On yıl sonra, 22 Ocak 2004 sabahı, İTÜ’deki yüksek lisans dersime gitmek için yine İzmit’ten trene bindim. Bu sefer yalnızdım ve param da yoktu, İstanbul benim gibi çulsuz taşralıyı kolay kolay kabul edeceğe benzemiyordu. Ama mutluydum be: Dünyanın en güzel şehrine gidiyordum, ve orada dünyadaki en güzel doğa olayıyla buluşacaktım – O gün tipi bekleniyordu. Buluşmamızın yeri ve saati belli değildi, gerçi böyle daha heyecanlıydı: Acaba kar, kollarını boynuma nerede, saat kaçta dolayacaktı?

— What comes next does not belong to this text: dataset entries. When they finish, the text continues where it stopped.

import Summits.QuantumFields.YangMills.Theorems.SwapVirialDeficitBlowUpGnomonicBaseFlat
import Summits.QuantumFields.YangMills.Theorems.SwapVirialDeficitBlowUpChartDeficitGrowth
import Summits.QuantumFields.YangMills.Theorems.SwapVirialDeficitZeroModeGroupThreeBall
import HarnessLib

/-!
# THE COMMUTATOR STIFFNESS FLOOR IN GNOMONIC LETTERS: `|η_x × η_y|² / (450·L⁶·(1+|η_x|²)(1+|η_y|²)) ≤ F̂(a, ε, η)` — the RELATIVE-ROTATION floor
# `|y₀u − x₀v|²/(450L⁶(1+x₀²+|u|²)(1+y₀²+|v|²))` on the fibre over the base point `(x₀, y₀)` (free-hands support of ⟨stmt-QuantumFields-24197⟩
# `SwapVirialDeficit.SwapGluedStiffness`; the anisotropic half of stub S3∕S4 «finiteness and tails of the bottom measure» of fcl-p3 g47's sector skeleton)

w3 g65's hub-stiffness floor ✓`leadersW_hubStiff_le` weights the transverse letters `x_⊥ = u`, `y_⊥ = v` by `sin²2ψ`, `sin²ψ` of the hub — both vanish at the tip
`ψ → 0`, so the resulting bound `𝔪 ≲ ρ/(κ_xκ_y)` on the Morse–Bott density is NOT integrable against the cone law (`≍ ψ²dψ`) there.  The missing stiffness is the
COMMUTATOR relation `[C₀, C₂]` (✓`comm_frobNorm_sq_le_chartDeficit`: `‖[C₀,C₂]‖²_F ≤ 3600L⁶·F̂`), which does not see the hub at all: for quaternions
`‖xy − yx‖² = 4|x⃗ × y⃗|²` (✓`ToronLog.norm_comm_sq`), so for the gnomonic letters `x = ±(1, η_x)`, `y = ±(1, η_y)`: `‖[C₀,C₂]‖²_F = 2‖x̂ŷ − ŷx̂‖² = 8|η_x × η_y|²/((1+|η_x|²)(1+|η_y|²))` (§2),
hence (§3) ★★ `gnoDeficit_one_ge_cross`: `|η_x × η_y|²/(450·L⁶(1+|η_x|²)(1+|η_y|²)) ≤ gnoDeficit 0 1 a ε η` for EVERY hub, every sign pattern, ALL coordinates, and
(§4) at the fibre point `η₀(x₀,y₀) + ξ(w)` (`η_x = (x₀,u)`, `η_y = (y₀,v)`): `|η_x × η_y|² ≥ |y₀u − x₀v|²`, ★★ `gnoDeficit_one_ge_relRot` — the relative rotation of the two
axial letters is stiff with constant `(x₀² + y₀²)`-type, uniformly in the hub angle (it degenerates only at the apex `x₀ = y₀ = 0`).  Together with the hub floor
this is the 4-soft-directions structure `det_soft ≍ ψ⁴(ψ² + x₀² + y₀²)²` behind LEAD g97's «transversal codimension 4 = radial exponent» finiteness count.

HONEST LABEL: algebra on landed inequalities; S3∕S4∕S5, ⟨24197⟩ (window-uniform) ∕ ⟨24194⟩ ∕ ⟨24497⟩ OPEN; own crux ⟨22884⟩ OPEN (blocked-on ⟨19935⟩); no crux, rung of
record or summit is proved; the Yang–Mills mass gap is NOT proved; no summit is proved by a line.  THEOREMS ONLY (0 `def`, 0 `sorry`), standard axioms.
Width seat ym-line-sfw-p2-w3 g66 (cell ym-idea-1, free hands), `--supports stmt-QuantumFields-24197`.  References: [cite: Luscher1983, §2]; [folklore].
-/

set_option autoImplicit false

noncomputable section

open MeasureTheory Quaternion
open scoped BigOperators Quaternion
open Literature.MathematicalPhysics.QuantumFieldTheory hiding SU2
open Literature.MathematicalPhysics.QuantumLattice
open Literature.Analysis.Calculus (radialUnit radialUnit_def norm_radialUnit)
open Literature.MathematicalPhysics.QuantumFieldTheory.Balaban1983to89.T4WilsonGaugeFlatDirection (su2Quat_injective)

namespace Summit.QuantumFields.YangMills.Theorems.SwapVirialDeficit.BlowUpRing

open Summit.QuantumFields.YangMills.Theorems.FemtoTransferGap
open Summit.QuantumFields.YangMills.Theorems.FemtoTransferGap.TT
open Summit.QuantumFields.YangMills.Theorems.FemtoTransferGap.TwoLattice.Flat (fd)
open Summit.QuantumFields.YangMills.Theorems.VirialFluxGap.RingDeficit
open Summit.QuantumFields.YangMills.Theorems.SwapVirialDeficit.SwapRing
open Summit.QuantumFields.YangMills.Theorems.SwapVirialDeficit.ZeroModeSigma (su2Quat_quatToSU2_eq_radialUnit)
open Summit.QuantumFields.YangMills.Theorems.SwapTwistDeficit.ToronLog (norm_comm_sq)
open Summit.QuantumFields.YangMills.Theorems.SwapVirialDeficit.ZeroModeGroup (commSq commSq_def norm_comm_su2Quat_quatToSU2_sq)
open Summit.QuantumFields.YangMills.Theorems.SwapVirialDeficit.Gnomonic (normSq3 normSq3_nonneg)
open Summit.QuantumFields.YangMills.Theorems.ToronValleyVolume.Lojasiewicz (fd_sq_eq_two_mul)

variable {L : ℕ} [NeZero L]

/-! ## §1 The quaternion commutator is twice the cross product: ✓`SwapTwistDeficit.ToronLog.norm_comm_sq` (`‖zw − wz‖² = 4|Im z × Im w|²`) -/

/-! ## §2 The gnomonic letters: norm and commutator -/

omit [NeZero L] in
/-- Components of a gnomonic letter: `gnoLetter ε v = ±(1, v₀, v₁, v₂)`. [folklore] -/
theorem gnoLetter_im (ε : Bool) (v : Fin 3 → ℝ) :
    (gnoLetter ε v).imI = gnoSign ε * v 0 ∧ (gnoLetter ε v).imJ = gnoSign ε * v 1 ∧ (gnoLetter ε v).imK = gnoSign ε * v 2 := by
  rw [gnoLetter_eq]
  exact ⟨by simp [gnomonicQuat], by simp [gnomonicQuat], by simp [gnomonicQuat]⟩

omit [NeZero L] in
/-- `‖±(1, v)‖² = 1 + |v|²`. [folklore] -/
theorem norm_sq_gnoLetter (ε : Bool) (v : Fin 3 → ℝ) : ‖gnoLetter ε v‖ ^ 2 = 1 + normSq3 v := by
  obtain ⟨hI, hJ, hK⟩ := gnoLetter_im ε v
  rw [sq, ← Quaternion.normSq_eq_norm_mul_self, Quaternion.normSq_def', gnoLetter_re, hI, hJ, hK, normSq3, Fin.sum_univ_three]
  have hs : gnoSign ε ^ 2 = 1 := gnoSign_sq ε
  nlinarith [hs]

omit [NeZero L] in
/-- ★ **The normalised commutator of two gnomonic letters is the cross product of their coordinates**:
`commSq (±(1,v)) (±(1,w)) = 4|v × w|²/((1+|v|²)(1+|w|²))` (signs drop out). [folklore] -/
theorem commSq_gnoLetter (εx εy : Bool) (v w : Fin 3 → ℝ) :
    commSq (gnoLetter εx v) (gnoLetter εy w) =
      4 * ((v 1 * w 2 - v 2 * w 1) ^ 2 + (v 2 * w 0 - v 0 * w 2) ^ 2 + (v 0 * w 1 - v 1 * w 0) ^ 2) / ((1 + normSq3 v) * (1 + normSq3 w)) := by
  rw [commSq_def, norm_comm_sq, norm_sq_gnoLetter, norm_sq_gnoLetter]
  obtain ⟨hI, hJ, hK⟩ := gnoLetter_im εx v
  obtain ⟨hI', hJ', hK'⟩ := gnoLetter_im εy w
  rw [hI, hJ, hK, hI', hJ', hK']
  have hs : gnoSign εx ^ 2 = 1 := gnoSign_sq εx
  have hs' : gnoSign εy ^ 2 = 1 := gnoSign_sq εy
  congr 1
  have e : ∀ a b c d : ℝ, (gnoSign εx * a * (gnoSign εy * b) - gnoSign εx * c * (gnoSign εy * d)) ^ 2 = (a * b - c * d) ^ 2 := by
    intro a b c d
    have : (gnoSign εx * a * (gnoSign εy * b) - gnoSign εx * c * (gnoSign εy * d)) ^ 2 = gnoSign εx ^ 2 * gnoSign εy ^ 2 * (a * b - c * d) ^ 2 := by ring
    rw [this, hs, hs', one_mul, one_mul]
  rw [e, e, e]

/-! ## §3 The commutator floor at every gnomonic chart point -/

omit [NeZero L] in
/-- ★ The Frobenius norm of `[C₀, C₂]` at a gnomonic chart point: `‖C₀C₂ − C₂C₀‖²_F = 2·commSq(x, y)` with `x = gnoLetter ε_x η_x`, `y = gnoLetter ε_y η_y`
(✓`fd_sq_eq_two_mul`, ✓`su2Quat_mul`, ✓`norm_comm_su2Quat_quatToSU2_sq`). [folklore] -/
theorem frobNorm_comm_zero_two_sq (a : ℍ) (ε : GnoSign L) (η : GnoCoord L) :
    frobNorm ((((blowUpPoint (L := L) 1 (gnomonicPoint a ε η)).1 0 * (blowUpPoint (L := L) 1 (gnomonicPoint a ε η)).1 2 : SU2) : Matrix (Fin 2) (Fin 2) ℂ) -
        (((blowUpPoint (L := L) 1 (gnomonicPoint a ε η)).1 2 * (blowUpPoint (L := L) 1 (gnomonicPoint a ε η)).1 0 : SU2) : Matrix (Fin 2) (Fin 2) ℂ)) ^ 2 =
      2 * commSq (gnoLetter ε.1.1 η.1.1) (gnoLetter ε.1.2 η.1.2) := by
  set q := blowUpPoint (L := L) 1 (gnomonicPoint a ε η) with hq
  have h0 : q.1 0 = quatToSU2 (gnoLetter ε.1.1 η.1.1) := by
    show BlowUp.leaderTuple a (ZeroModeSigma.dil3 1 (gnomonicPoint a ε η).2.1) 0 = _
    rw [(BlowUp.leaderTuple_apply _ _).1, BlowUp.dil3_one']; rfl
  have h2 : q.1 2 = quatToSU2 (gnoLetter ε.1.2 η.1.2) := by
    show BlowUp.leaderTuple a (ZeroModeSigma.dil3 1 (gnomonicPoint a ε η).2.1) 2 = _
    rw [(BlowUp.leaderTuple_apply _ _).2.2.1, BlowUp.dil3_one']; rfl
  have hfd : frobNorm (((q.1 0 * q.1 2 : SU2) : Matrix (Fin 2) (Fin 2) ℂ) - ((q.1 2 * q.1 0 : SU2) : Matrix (Fin 2) (Fin 2) ℂ)) = fd (q.1 0 * q.1 2) (q.1 2 * q.1 0) := by
    simp only [fd]
  rw [hfd, fd_sq_eq_two_mul, Balaban1983to89.T4HaarSU2Translate.su2Quat_mul, Balaban1983to89.T4HaarSU2Translate.su2Quat_mul, h0, h2,
    norm_comm_su2Quat_quatToSU2_sq (gnoLetter_ne_zero _ _) (gnoLetter_ne_zero _ _)]

/-- ★★ **THE COMMUTATOR STIFFNESS FLOOR** (principal sector): for EVERY hub `a`, every sign pattern and ALL gnomonic coordinates,
`|η_x × η_y|² / (450·L⁶·(1+|η_x|²)(1+|η_y|²)) ≤ gnoDeficit 0 1 a ε η` (✓`chartDeficit_ge_of_comm_far` with `R = ‖[C₀,C₂]‖_F`). [cite: Luscher1983, §2] -/
theorem gnoDeficit_one_ge_cross (a : ℍ) (ε : GnoSign L) (η : GnoCoord L) :
    ((η.1.1 1 * η.1.2 2 - η.1.1 2 * η.1.2 1) ^ 2 + (η.1.1 2 * η.1.2 0 - η.1.1 0 * η.1.2 2) ^ 2 + (η.1.1 0 * η.1.2 1 - η.1.1 1 * η.1.2 0) ^ 2) /
        (450 * (L : ℝ) ^ 6 * ((1 + normSq3 η.1.1) * (1 + normSq3 η.1.2))) ≤
      gnoDeficit (fun _ => false) (fun _ => 1) a ε η := by
  set q := blowUpPoint (L := L) 1 (gnomonicPoint a ε η) with hq
  have hL : (0 : ℝ) < L := by exact_mod_cast NeZero.pos L
  have h := chartDeficit_ge_of_comm_far (L := L) q 0 2 (frobNorm_nonneg _) le_rfl
  have e : (Fin.castSucc (0 : Fin 3) : Fin 4) = 0 := rfl
  have e2 : (Fin.castSucc (2 : Fin 3) : Fin 4) = 2 := rfl
  rw [e, e2, hq, frobNorm_comm_zero_two_sq a ε η, commSq_gnoLetter] at h
  unfold gnoDeficit
  have hden : 0 < (1 + normSq3 η.1.1) * (1 + normSq3 η.1.2) := by
    have := normSq3_nonneg η.1.1; have := normSq3_nonneg η.1.2; positivity
  calc _ = 2 * (4 * ((η.1.1 1 * η.1.2 2 - η.1.1 2 * η.1.2 1) ^ 2 + (η.1.1 2 * η.1.2 0 - η.1.1 0 * η.1.2 2) ^ 2 +
        (η.1.1 0 * η.1.2 1 - η.1.1 1 * η.1.2 0) ^ 2) / ((1 + normSq3 η.1.1) * (1 + normSq3 η.1.2))) / (3600 * (L : ℝ) ^ 6) := by
        field_simp; ring
    _ ≤ _ := h

/-! ## §4 The relative-rotation floor on the fibre over `(x₀, y₀)` -/

/-- ★★ **THE RELATIVE-ROTATION FLOOR on the fibre over the base point `(x₀, y₀)`** (every hub, every sign pattern, every fibre point — no smallness):
`|y₀u − x₀v|² / (450·L⁶·(1 + x₀² + |u|²)(1 + y₀² + |v|²)) ≤ F̂(η₀(x₀,y₀) + ξ(w))` — the stiffness of the relative rotation of the two axial letters, uniform in the
hub angle, degenerating only at the apex `x₀ = y₀ = 0` (complements the hub floor ✓`leadersW_hubStiff_le`, which carries `sin²2ψ|u|²`, `sin²ψ|v|²`). [cite: Luscher1983, §2] -/
theorem gnoDeficit_one_ge_relRot (a : ℍ) (ε : GnoSign L) (x₀ y₀ : ℝ) (w : ((Fin 2 → ℝ) × (Fin 2 → ℝ)) × (Fin 3 → ℝ) × (Fol L → Fin 3 → ℝ)) :
    ((y₀ * w.1.1 0 - x₀ * w.1.2 0) ^ 2 + (y₀ * w.1.1 1 - x₀ * w.1.2 1) ^ 2) /
        (450 * (L : ℝ) ^ 6 * ((1 + (x₀ ^ 2 + (w.1.1 0 ^ 2 + w.1.1 1 ^ 2))) * (1 + (y₀ ^ 2 + (w.1.2 0 ^ 2 + w.1.2 1 ^ 2))))) ≤
      gnoDeficit (fun _ => false) (fun _ => 1) a ε
        (((((![x₀, 0, 0] : Fin 3 → ℝ), (![y₀, 0, 0] : Fin 3 → ℝ)), ((0 : Fin 3 → ℝ), (0 : Fol L → Fin 3 → ℝ))) : GnoCoord L) +
          (((![0, w.1.1 0, w.1.1 1] : Fin 3 → ℝ), (![0, w.1.2 0, w.1.2 1] : Fin 3 → ℝ)), (w.2.1, w.2.2))) := by
  have h := gnoDeficit_one_ge_cross (L := L) a ε
    (((((![x₀, 0, 0] : Fin 3 → ℝ), (![y₀, 0, 0] : Fin 3 → ℝ)), ((0 : Fin 3 → ℝ), (0 : Fol L → Fin 3 → ℝ))) : GnoCoord L) +
      (((![0, w.1.1 0, w.1.1 1] : Fin 3 → ℝ), (![0, w.1.2 0, w.1.2 1] : Fin 3 → ℝ)), (w.2.1, w.2.2)))
  simp only [Prod.fst_add, Prod.snd_add, Pi.add_apply, normSq3, Fin.sum_univ_three, Matrix.cons_val_zero, Matrix.cons_val_one,
    Matrix.cons_val_two, Matrix.head_cons, Matrix.tail_cons, add_zero, zero_add] at h
  have hL : (0 : ℝ) < L := by exact_mod_cast NeZero.pos L
  have hden : 0 < 450 * (L : ℝ) ^ 6 * ((1 + (x₀ ^ 2 + (w.1.1 0 ^ 2 + w.1.1 1 ^ 2))) * (1 + (y₀ ^ 2 + (w.1.2 0 ^ 2 + w.1.2 1 ^ 2)))) := by positivity
  refine le_trans ?_ h
  have eden : 450 * (L : ℝ) ^ 6 * ((1 + (x₀ ^ 2 + w.1.1 0 ^ 2 + w.1.1 1 ^ 2)) * (1 + (y₀ ^ 2 + w.1.2 0 ^ 2 + w.1.2 1 ^ 2))) =
      450 * (L : ℝ) ^ 6 * ((1 + (x₀ ^ 2 + (w.1.1 0 ^ 2 + w.1.1 1 ^ 2))) * (1 + (y₀ ^ 2 + (w.1.2 0 ^ 2 + w.1.2 1 ^ 2)))) := by ring
  rw [eden]
  apply div_le_div_of_nonneg_right _ hden.le
  nlinarith [sq_nonneg (w.1.1 0 * w.1.2 1 - w.1.1 1 * w.1.2 0)]

end Summit.QuantumFields.YangMills.Theorems.SwapVirialDeficit.BlowUpRing

end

31 Ocak 2012, Saat 23:45. En soldaki benim. Fotoğraf: Cem Agan

Tren Haydarpaşa’da durduğunda, isteksiz isteksiz yere inen birkaç ıslak kar tanesinden başka bir şey göremedim, moralim bozuldu: Çok yağsın istiyordum, o kadar çok yağmalıydı ki her şeyi unutmalıydım, o beyaz gezegene üç günlük bir seyahat beni hayata, bütün zorluklara karşı dimdik edecekti.

Sağolsun, büyük saadeti Haydarpaşa gar binası hazırlamış. Peronlardan iskeleye çıkan kapılara doğru yürüdüm. Dışarı çıktığımda Boğaz’dan doğru esen sert rüzgar yüzümü tokatladı, kafamı o tarafa çevirdim: Yeni başlayan tipi Avrupa yakasını yavaş yavaş sarıyor; şehir, karın beyaz perdesinin arkasında görünmez oluyordu. İstanbul’da hep olageldiği gibi, hayal ettiğimden de güzeldi. “İşte bu,” dedim kendi kendime, “şehir tekrar ortaya çıktığında ben de yeniden doğmuş olacağım”.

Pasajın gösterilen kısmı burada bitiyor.